RAG Index

Your codebase, chats, and instruction files — embedded once, queryable forever.

Most "AI for code" tools re-embed your repo every session, charge you per token to do it, and throw the index away when the chat ends. You pay for the same context window, over and over, and the model still doesn't remember what you discussed last Tuesday.

The RAG Index is the cloud layer that fixes this. It maintains persistent embeddings across three sources that normally live in completely different places: your code (AST-aware, not just text chunks), your chat history (ingested from Claude Code, Copilot, and other CLI agents), and the instruction files generated locally for each package in your repo.

Retrieval happens on demand — agents query the index when they actually need context, not preemptively at the start of every session. That keeps token costs predictable and keeps the agent grounded in your decisions rather than its best guess at what's in the file.

You control what gets indexed. Mount the repos you want, exclude the ones you don't. Embeddings stay tied to your tenant. Nothing crosses over to training data, nothing gets aggregated, and you can purge the index at any time.

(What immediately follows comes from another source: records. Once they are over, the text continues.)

import Summits.AtomisticToContinuum.HydrodynamicLimit.Theorems.CollisionIsometryCLTAdaptedWeightCLTTLReductionFold
import Summits.AtomisticToContinuum.HydrodynamicLimit.Theorems.CollisionIsometryCLTAdaptedWeightCLTTLReductionBounds
import Literature.Analysis.FluidPDE.HardSphereFlowGroup
import Literature.Analysis.FluidPDE.HardSphereWindowCollisionCount

/-!
# `stub_reduction` of the line `contact-source-duhamel`, helper file 5/6: bounds along a good orbit
(crux `CollisionIsometryCLT.AdaptedWeightCLT`, stmt-AtomisticToContinuum-14868 = rev-12 TIME-LOCAL crux; `--supports`)

For a GOOD datum `z` of a hard-sphere flow `Φ` of `N + 1` spheres of diameter `hsDiameter σ N` on `𝕋³`
(regular geometry, `0 ≤ σ < 1/2`) the data entering the line's functionals are bounded on a horizon `[0, t]`:
* VELOCITY BOUNDS: energy conservation along the orbit (`IsHardSphereTrajectory.configEnergy_eq_holds`) and
  along the fold (`sum_sq_velAfter`) bound every flow / fold velocity by `vR z = √(Σ_j ‖v_j(0)‖²)`;
* FINITELY MANY FOLD STEPS: the number of fold steps over a window `[s, s + Δ] ⊆ [0, T]` is at most the
  number of collision times of the orbit in `[0, T]` (`reduction_steps_flow_le`: the Alexander instants
  restarted at `Φ_s z` are finite, strictly increasing and collision times of `u ↦ Φ_{u+s} z`,
  `IsHardSphereTrajectory.stateAfter_eq_apply`, `freeExitTime_apply_pos`; local finiteness of collisions);
* SUP BOUNDS of `pastF`, `xiF`, `xiChF` for bounded weights, velocities, shift and number of steps (from the
  sup-norm bounds of `…TLReductionBounds`: transport by `KT ^ K`, window sums of `≤ K` terms).
Registered anchor: `reduction_steps_flow_le`.
-/

namespace Summit.AtomisticToContinuum.HydrodynamicLimit.Theorems.ContactSourceDuhamel.TimeLocal.Reduction

open scoped BigOperators Topology Classical MeasureTheory ENNReal InnerProductSpace
open Filter Set MeasureTheory
open Literature.Analysis.FluidPDE
open Literature.MathematicalPhysics.KineticTheory (hsDiameter hsDiameter_le)

noncomputable section

variable {σ : ℝ} {N : ℕ} {r : ℕ}

/-! ## Good orbits: velocity bounds -/

/-- The velocity radius `√(Σ_j ‖v_j‖²)` of a configuration. -/
def vR (z : Cfg N) : ℝ := Real.sqrt (∑ j, ‖(z j).2‖ ^ 2)

/-- The velocity radius is nonnegative. -/
theorem vR_nonneg (z : Cfg N) : 0 ≤ vR z := Real.sqrt_nonneg _

/-- Energy conservation along a good orbit: `Σ_j ‖v_j(s)‖² = Σ_j ‖v_j(0)‖²`. -/
theorem sum_sq_flow (Φ : Flow σ N) {z : Cfg N} (hz : z ∈ Φ.good) (s : ℝ) :
    ∑ j, ‖(Φ.flow s z j).2‖ ^ 2 = ∑ j, ‖(z j).2‖ ^ 2 := by
  have h := IsHardSphereTrajectory.configEnergy_eq_holds (Φ.isTrajectory z hz) s 0
  rw [Φ.flow_zero z hz] at h
  unfold configEnergy at h
  simpa using h

/-- Velocity bound along a good orbit: `‖v_i(s)‖ ≤ vR z`. -/
theorem norm_vel_flow_le (Φ : Flow σ N) {z : Cfg N} (hz : z ∈ Φ.good) (s : ℝ) (i : Fin (N + 1)) :
    ‖(Φ.flow s z i).2‖ ≤ vR z := by
  unfold vR
  rw [← sum_sq_flow Φ hz s]
  exact Real.le_sqrt_of_sq_le (Finset.single_le_sum (f := fun j => ‖(Φ.flow s z j).2‖ ^ 2)
    (fun j _ => sq_nonneg _) (Finset.mem_univ i))

/-- Velocity bound along the fold restarted anywhere on a good orbit: `‖velAfter σ N (Φ_s z) m i‖ ≤ vR z`. -/
theorem norm_velAfter_flow_le (Φ : Flow σ N) {z : Cfg N} (hz : z ∈ Φ.good) (s : ℝ) (m : ℕ)
    (i : Fin (N + 1)) : ‖velAfter σ N (Φ.flow s z) m i‖ ≤ vR z := by
  unfold vR
  rw [← sum_sq_flow Φ hz s]
  exact norm_velAfter_le_sqrt _ _ _

/-! ## Finitely many fold steps along a good orbit -/

/-- **Finitely many fold steps along a good orbit** (registered anchor of this helper file). For a good
datum `z` of a hard-sphere flow `Φ` (regular geometry), the number of fold steps of the crux's transfer
restarted at `Φ_s z` over a window `[0, Δ]` with `0 ≤ s`, `0 ≤ Δ`, `s + Δ ≤ T` is at most the number of
collision times of the orbit of `z` in `[0, T]`: the collision instants of the Alexander construction
started at `Φ_s z` are finite, strictly increasing and (from the first on) collision times of
`u ↦ Φ_u (Φ_s z) = Φ_{u+s} z` (`IsHardSphereTrajectory.stateAfter_eq_apply`, `freeExitTime_apply_pos`). -/
theorem reduction_steps_flow_le : ∀ (σ : ℝ) (N : ℕ),
    (Literature.Analysis.FluidPDE.Torus.geometry (Fin 3)).IsHardSphereRegular
      (Literature.MathematicalPhysics.KineticTheory.hsDiameter σ N) →
    ∀ (Φ : Flow σ N) (z : Cfg N) (hz : z ∈ Φ.good) (s Δ T : ℝ), 0 ≤ s → 0 ≤ Δ → s + Δ ≤ T →
      steps σ N (Φ.flow s z) Δ ≤ ((Φ.isTrajectory z hz).locFinite 0 T).toFinset.card := by
  intro σ N hG Φ z hz s Δ T hs hΔ hsT
  set y := Φ.flow s z with hy_def
  have hy : y ∈ Φ.good := Φ.mapsTo_good s hz
  have hγ : IsHardSphereTrajectory (Torus.geometry (Fin 3)) (hsDiameter σ N) (N + 1)
      (fun u => Φ.flow u y) := Φ.isTrajectory y hy
  set K := ((Φ.isTrajectory z hz).locFinite 0 T).toFinset.card with hK
  refine Alexander.collisionCount_le_of_lt_collisionInstant (lt_of_not_ge fun hle => ?_)
  have hfin : ∀ k, k ≤ K + 1 →
      Alexander.collisionInstant (Torus.geometry (Fin 3)) (hsDiameter σ N) y k ≠ ∞ := fun k hk =>
    ne_top_of_le_ne_top ENNReal.ofReal_ne_top ((Alexander.monotone_collisionInstant y hk).trans hle)
  have hstate : ∀ k, k ≤ K + 1 →
      Alexander.stateAfter (Torus.geometry (Fin 3)) (hsDiameter σ N) y k =
          Φ.flow (Alexander.collisionInstant (Torus.geometry (Fin 3)) (hsDiameter σ N) y k).toReal y ∧
        (0 < k → (Alexander.collisionInstant (Torus.geometry (Fin 3)) (hsDiameter σ N) y k).toReal ∈
          collisionTimes (Torus.geometry (Fin 3)) (hsDiameter σ N) (fun u => Φ.flow u y)) := by
    intro k hk
    have h0 : Φ.flow 0 y = y := Φ.flow_zero y hy
    have h := hγ.stateAfter_eq_apply hG (k := k) (by rw [h0]; exact hfin k hk)
    rw [h0] at h
    exact h
  -- the instants strictly increase up to `K + 1`
  have hmono : StrictMonoOn
      (fun k => (Alexander.collisionInstant (Torus.geometry (Fin 3)) (hsDiameter σ N) y k).toReal)
      (Set.Iic (K + 1)) := by
    refine strictMonoOn_Iic_of_lt_succ fun m hm => ?_
    have hm' : m + 1 ≤ K + 1 := hm
    have hpos : 0 < Alexander.freeExitTime (Torus.geometry (Fin 3)) (hsDiameter σ N)
        (Alexander.stateAfter (Torus.geometry (Fin 3)) (hsDiameter σ N) y m) := by
      rw [(hstate m (Nat.le_of_succ_le hm')).1]
      exact hγ.freeExitTime_apply_pos hG _
    show (Alexander.collisionInstant (Torus.geometry (Fin 3)) (hsDiameter σ N) y m).toReal <
      (Alexander.collisionInstant (Torus.geometry (Fin 3)) (hsDiameter σ N) y (Order.succ m)).toReal
    rw [Order.succ_eq_add_one,
      ENNReal.toReal_lt_toReal (hfin m (Nat.le_of_succ_le hm')) (hfin (m + 1) hm'),
      Alexander.collisionInstant_succ]
    exact ENNReal.lt_add_right (hfin m (Nat.le_of_succ_le hm')) hpos.ne'
  -- the shifted instants `t_k + s`, `1 ≤ k ≤ K + 1`, are distinct collision times of `z` in `[0, T]`
  have hsub : (Finset.Icc 1 (K + 1)).image
      (fun k => (Alexander.collisionInstant (Torus.geometry (Fin 3)) (hsDiameter σ N) y k).toReal + s) ⊆
      ((Φ.isTrajectory z hz).locFinite 0 T).toFinset := by
    intro τ hτ
    obtain ⟨k, hk, rfl⟩ := Finset.mem_image.1 hτ
    obtain ⟨hk1, hkK⟩ := Finset.mem_Icc.1 hk
    rw [Set.Finite.mem_toFinset]
    obtain ⟨i, j, hij, hc⟩ := (hstate k hkK).2 hk1
    refine ⟨⟨i, j, hij, ?_⟩, ?_, ?_⟩
    · show Φ.flow ((Alexander.collisionInstant (Torus.geometry (Fin 3)) (hsDiameter σ N) y k).toReal + s)
        z ∈ _
      rw [Φ.flow_add _ _ z hz]
      exact hc
    · exact add_nonneg ENNReal.toReal_nonneg hs
    · have hle' : (Alexander.collisionInstant (Torus.geometry (Fin 3)) (hsDiameter σ N) y k).toReal ≤ Δ :=
        ENNReal.toReal_le_of_le_ofReal hΔ ((Alexander.monotone_collisionInstant y hkK).trans hle)
      linarith
  have hinj : Set.InjOn
      (fun k => (Alexander.collisionInstant (Torus.geometry (Fin 3)) (hsDiameter σ N) y k).toReal + s)
      (Finset.Icc 1 (K + 1) : Set ℕ) := by
    intro a ha b hb hab
    have hab' : (Alexander.collisionInstant (Torus.geometry (Fin 3)) (hsDiameter σ N) y a).toReal =
        (Alexander.collisionInstant (Torus.geometry (Fin 3)) (hsDiameter σ N) y b).toReal :=
      add_right_cancel hab
    exact hmono.injOn (Finset.mem_Icc.1 (Finset.mem_coe.1 ha)).2
      (Finset.mem_Icc.1 (Finset.mem_coe.1 hb)).2 hab'
  have hcard := Finset.card_le_card hsub
  rw [Finset.card_image_of_injOn hinj, Nat.card_Icc] at hcard
  omega

/-- The line window is nonnegative. -/
theorem winLen_nonneg (N : ℕ) (s : ℝ) : 0 ≤ winLen N s := by
  unfold winLen Δℓ
  split_ifs
  · exact le_rfl
  · exact mul_nonneg (Real.rpow_nonneg (by positivity) _) (Real.log_nonneg (by linarith))

/-- The window start time `s − winLen N s` is nonnegative for `s ≥ 0`. -/
theorem sub_winLen_nonneg (N : ℕ) {s : ℝ} (hs : 0 ≤ s) : 0 ≤ s - winLen N s := by
  unfold winLen
  split_ifs with h
  · simpa using hs
  · linarith [not_lt.1 h]

/-- **Collision budget of the line window**: for `s ∈ [0, t]` the number of fold steps of the window ending
at `s` is at most the number `K` of collision times of the orbit in `[0, t]`. -/
theorem steps_win_le (hG : (Torus.geometry (Fin 3)).IsHardSphereRegular (hsDiameter σ N)) (Φ : Flow σ N)
    {z : Cfg N} (hz : z ∈ Φ.good) {t s : ℝ} (hs : s ∈ Icc 0 t) :
    steps σ N (winStart σ N Φ s z) (winLen N s) ≤ ((Φ.isTrajectory z hz).locFinite 0 t).toFinset.card :=
  reduction_steps_flow_le σ N hG Φ z hz _ _ t (sub_winLen_nonneg N hs.1) (winLen_nonneg N s)
    (by linarith [hs.2])

/-! ## Sup bounds of the fold functionals for bounded data -/

/-- PAST is bounded when weights, velocities, shift and the number of steps are. -/
theorem abs_pastF_le_of (y : Cfg N) (m : ℕ) (w : Fin (N + 1) → ℝ) (u : V3) (C : Tens r) {R Cw : ℝ}
    {K : ℕ} (hR : 0 ≤ R) (hCw : 0 ≤ Cw) (hw : ∀ i, |w i| ≤ Cw) (hy : ∀ k, ‖(y k).2‖ ≤ R)
    (hu : ‖u‖ ≤ R) (hm : m ≤ K) :
    |pastF r σ N y m w u C| ≤ Cw * (cT r * ‖C‖ * (KT r ^ K * (2 * R) ^ r)) := by
  have hcT : 0 ≤ cT r := zero_le_one.trans (one_le_cT r)
  have hK0 : 0 ≤ KT r := zero_le_one.trans (one_le_KT r)
  have h2R : 0 ≤ (2 * R) ^ r := pow_nonneg (by linarith) r
  have hT0 : ‖(fun k => tpow r ((y k).2 - u) : Fin (N + 1) → Tens r)‖ ≤ (2 * R) ^ r := by
    refine (pi_norm_le_iff_of_nonneg h2R).2 fun k => (norm_tpow_le _).trans ?_
    exact pow_le_pow_left₀ (norm_nonneg _) ((norm_sub_le _ _).trans (by linarith [hy k, hu])) r
  have hTT : ‖tTransport r σ N y 0 m (fun k => tpow r ((y k).2 - u))‖ ≤ KT r ^ K * (2 * R) ^ r :=
    (norm_tTransport_le _ _ _ _).trans (mul_le_mul (pow_le_pow_right₀ (one_le_KT r) hm) hT0
      (norm_nonneg _) (pow_nonneg hK0 _))
  unfold pastF
  refine abs_avg_le _ fun i => ?_
  rw [abs_mul]
  refine mul_le_mul (hw i) ((abs_pairT_le C _).trans ?_) (abs_nonneg _) hCw
  exact mul_le_mul_of_nonneg_left ((norm_le_pi_norm _ i).trans hTT) (by positivity)

/-- A window sum of `m ≤ K` bounded terms, averaged over the particles, is bounded by `K` times the bound. -/
theorem abs_winSum_le {m K : ℕ} {B : ℝ} (hB : 0 ≤ B) (hm : m ≤ K) (a : ℕ → Fin (N + 1) → ℝ)
    (ha : ∀ l, l < m → ∀ i, |a l i| ≤ B) :
    |(((N + 1 : ℕ) : ℝ))⁻¹ * ∑ l ∈ Finset.range m, ∑ i : Fin (N + 1), a l i| ≤ K * B := by
  have hN : (0 : ℝ) < ((N + 1 : ℕ) : ℝ) := by positivity
  rw [abs_mul, abs_inv, abs_of_pos hN]
  calc (((N + 1 : ℕ) : ℝ))⁻¹ * |∑ l ∈ Finset.range m, ∑ i : Fin (N + 1), a l i|
      ≤ (((N + 1 : ℕ) : ℝ))⁻¹ * ∑ l ∈ Finset.range m, ∑ _i : Fin (N + 1), B := by
        refine mul_le_mul_of_nonneg_left ((Finset.abs_sum_le_sum_abs _ _).trans
          (Finset.sum_le_sum fun l hl => (Finset.abs_sum_le_sum_abs _ _).trans
            (Finset.sum_le_sum fun i _ => ha l (Finset.mem_range.1 hl) i))) (inv_nonneg.2 hN.le)
    _ = m * B := by
        rw [Finset.sum_const, Finset.sum_const, Finset.card_range, Finset.card_univ, Fintype.card_fin,
          nsmul_eq_mul, nsmul_eq_mul]
        field_simp
    _ ≤ K * B := mul_le_mul_of_nonneg_right (Nat.cast_le.2 hm) hB

/-- Ξ is bounded when weights, fold velocities, shift and the number of steps are. -/
theorem abs_xiF_le_of (y : Cfg N) (m : ℕ) (w : Fin (N + 1) → ℝ) (u : V3) (C : Tens r) {R Cw : ℝ}
    {K : ℕ} (hR : 0 ≤ R) (hCw : 0 ≤ Cw) (hw : ∀ i, |w i| ≤ Cw) (hV : ∀ l i, ‖velAfter σ N y l i‖ ≤ R)
    (hu : ‖u‖ ≤ R) (hm : m ≤ K) :
    |xiF r σ N y m w u C| ≤ K * (Cw * (cT r * ‖C‖ * (KT r ^ K * (cS r * (4 * R) ^ r)))) := by
  have hcT : 0 ≤ cT r := zero_le_one.trans (one_le_cT r)
  have hK0 : 0 ≤ KT r := zero_le_one.trans (one_le_KT r)
  have hS0 : 0 ≤ cS r * (4 * R) ^ r := mul_nonneg (cS_nonneg r) (pow_nonneg (by linarith) r)
  unfold xiF
  refine abs_winSum_le (by positivity) hm _ fun l hl i => ?_
  rw [abs_mul]
  refine mul_le_mul (hw i) ((abs_pairT_le C _).trans ?_) (abs_nonneg _) hCw
  refine mul_le_mul_of_nonneg_left ((norm_le_pi_norm _ i).trans
    ((norm_tTransport_le _ _ _ _).trans ?_)) (by positivity)
  exact mul_le_mul (pow_le_pow_right₀ (one_le_KT r) (by omega)) (norm_src_le y u l hR (hV l) hu)
    (norm_nonneg _) (pow_nonneg hK0 _)

/-- Ξ^ch is bounded when (nonnegative) weights, fold velocities, shift and the number of steps are. -/
theorem abs_xiChF_le_of (y : Cfg N) (m : ℕ) (w : Fin (N + 1) → ℝ) (u : V3) (C : Tens r) {R Cw : ℝ}
    {K : ℕ} (hR : 0 ≤ R) (hCw : 0 ≤ Cw) (hw : ∀ i, |w i| ≤ Cw) (hw0 : ∀ i, 0 ≤ w i)
    (hV : ∀ l i, ‖velAfter σ N y l i‖ ≤ R) (hu : ‖u‖ ≤ R) (hm : m ≤ K) :
    |xiChF r σ N y m w u C| ≤ K * (Cw * (cT r * ‖C‖ * (KT r ^ K * (cS r * (4 * R) ^ r)))) := by
  have hcT : 0 ≤ cT r := zero_le_one.trans (one_le_cT r)
  have hK0 : 0 ≤ KT r := zero_le_one.trans (one_le_KT r)
  have hS0 : 0 ≤ cS r * (4 * R) ^ r := mul_nonneg (cS_nonneg r) (pow_nonneg (by linarith) r)
  unfold xiChF
  refine abs_winSum_le (by positivity) hm _ fun l hl i => ?_
  rw [abs_mul]
  refine mul_le_mul (hw i) ((abs_pairT_le C _).trans ?_) (abs_nonneg _) hCw
  refine mul_le_mul_of_nonneg_left ((norm_le_pi_norm _ i).trans
    ((norm_tTransport_le _ _ _ _).trans ?_)) (by positivity)
  exact mul_le_mul (pow_le_pow_right₀ (one_le_KT r) (by omega)) (norm_srcCh_le y w u l hR hw0 (hV l) hu)
    (norm_nonneg _) (pow_nonneg hK0 _)

end

end Summit.AtomisticToContinuum.HydrodynamicLimit.Theorems.ContactSourceDuhamel.TimeLocal.Reduction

Pricing is usage-based — you pay for what you embed and what you query, not a flat tier that punishes light users and undercharges heavy ones. For solo developers running a handful of repos, this typically lands in single-digit monthly costs. For teams with larger codebases, the index scales linearly without surprise overages.

The point isn't "RAG." RAG is plumbing. The point is that your entire development context — code, conversations, decisions — becomes one queryable surface instead of seven disconnected tools.